|
|
|
|
|
|
by kgo
4881 days ago
|
|
|
Yep, you can do WoT with X.509 if you write the semantics from scratch, and you can also do a CA approach with OpenPGP. The thing is, for years no-one has stepped in and actually gone through the pesky little details of implementing all those semantics for rubygems via X.509 even though it's come up repeatedly. But maybe someday some expert will come along and fix things. If you actually read the rubygems documentation on signing gems, it's pretty much "Okay generate your own self-signed key, then sign it with your self-signed key." That leaves a lot to be desired vs best practices. There isn't even an attempt to describe how you get your self-signed keys to users.
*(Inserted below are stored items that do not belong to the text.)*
import Summits.KontsevichZagierPeriods.KontsevichZagierPeriods.Theorems.UnfoldedStokesStokesGenerationFibrewiseRungScalingSwaps
import Summits.KontsevichZagierPeriods.KontsevichZagierPeriods.Theorems.UnfoldedStokesStokesGenerationFibrewiseClosureCongr
import Summits.KontsevichZagierPeriods.KontsevichZagierPeriods.Theorems.UnfoldedStokesStokesGenerationFibrewiseClosureMulFresh

/-!
# `StokesGeneration` (stmt-KontsevichZagierPeriods-3586) — line `fibrewise_stokes`, stub `stub_logPolylogProductHomotopy`

Registered rung stub PH2 (rung 24, wave 5) of the line `fibrewise_stokes` of the crux `StokesGeneration` (route
UnfoldedStokes): the LOG × DILOGARITHM PRODUCT HOMOTOPY, used by the weight-three rung 26 (the functional
equation `Li₃(x) + Li₃(1−x) + Li₃(−x/(1−x)) − log(1−x)(Li₂(x) + Li₂(1−x)) − ½ log x log²(1−x) − ⅙ log³(1−x)
= const` modulo `Dec` along an algebraic path `x(v)`), where the products `log(1−x)·Li₂(x)` and
`log(1−x)·Li₂(1−x)` are products `(∫ ℓ du)·(∫∫ T ds dt)` of a one-dimensional family `ℓ(u,v)` and a
two-dimensional family `T(s,t,v)`. On the closed cube `[0,1]⁴` (`s = x 0`, `t = x 1`, `u = x 2`, homotopy
parameter `v = x 3`), for an abstract one-dimensional parametric integrand `ℓ(u,v)` with `v`-derivative `ℓᵥ`
admitting a closed-form primitive `μ` in `u` (`∂_u μ = ℓᵥ`, `μ(0,v) = 0`) and an abstract two-dimensional
parametric integrand `T(s,t,v)` with `v`-derivative `Tᵥ` admitting a closed-form primitive `Θ` in `t`
(`∂_t Θ = Tᵥ`, `Θ(s,0,v) = 0`), all `ℚ`-semialgebraic and continuous on the closed square / cube, the function
`μ(1,v)T(s,t,v) + ℓ(u,v)Θ(s,1,v) − (ℓ(u,1)T(s,t,1) − ℓ(u,0)T(s,t,0))`
is fibrewise-Stokes decomposable (`FibStokesDecomposable 4`, `Theorems/UnfoldedStokesDefs.lean`).

Proof. Three fibrewise Stokes elements on the same cube, no kink sets, no transcendence input:
* along `v` (direction `3`) with primitive `G₀ = ℓ(u,v) T(s,t,v)`, fibre derivative
  `D₀ = ℓᵥ(u,v)T(s,t,v) + ℓ(u,v)Tᵥ(s,t,v)` (product rule) and faces `ℓ(u,1)T(s,t,1) − ℓ(u,0)T(s,t,0)`;
* along `u` (direction `2`) with primitive `G₁ = −μ(u,v) T(s,t,v)`, fibre derivative `D₁ = −ℓᵥ(u,v)T(s,t,v)`
  and faces `−μ(1,v)T(s,t,v) + μ(0,v)T(s,t,v) = −μ(1,v)T(s,t,v)`;
* along `t` (direction `1`) with primitive `G₂ = −ℓ(u,v) Θ(s,t,v)`, fibre derivative `D₂ = −ℓ(u,v)Tᵥ(s,t,v)`
  and faces `−ℓ(u,v)Θ(s,1,v) + ℓ(u,v)Θ(s,0,v) = −ℓ(u,v)Θ(s,1,v)`.
The three integrands `Dⱼ − (faces)` are carried by closed-cube representations (`exists_cubeRep`); the family
is decomposable (`fibStokesDecomposable_of_elements`), and its sum equals the displayed function at every
point of the cube (`D₀ + D₁ + D₂ = 0`), so `fibStokesDecomposable_congr_off_null` with the empty null set
concludes. The data are read on the cube coordinates `(u,v) = (x 2, x 3)` and `(s,t,v) = (x 0, x 1, x 3)`
through `isSemialgebraicFunOn_comp_coord`.

References: D. Zagier, *The dilogarithm function* (2007), §I.2 and §II.1 (functional equations of `Li₂`,
`Li₃`); M. Kontsevich, D. Zagier, *Periods* (2001), §1.2 (rule (3), Newton–Leibniz/Stokes).
-/

noncomputable section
I just think leveraging the existing OpenPGP semantics, ecosystem, and battle-hardened gnupg codebase, is a lot easier than implementing an entire system from scratch on X.509 just because openssl is already installed everywhere and ruby has better bindings and gnupg is not and does not. I'm just trying to take the approach you usually preach: Don't roll your own crypto code and leave the real work to the pros, and it seems like gpg offers a lower path of resistance. |
|
|
Both OpenPGP and X.509 are going to require a little of fiddley semantic details that will take time to hash out. The bottleneck here isn't the technology.
I like, and routinely recommend, OpenPGP for solving app crypto problems. X.509 makes a lot more sense here.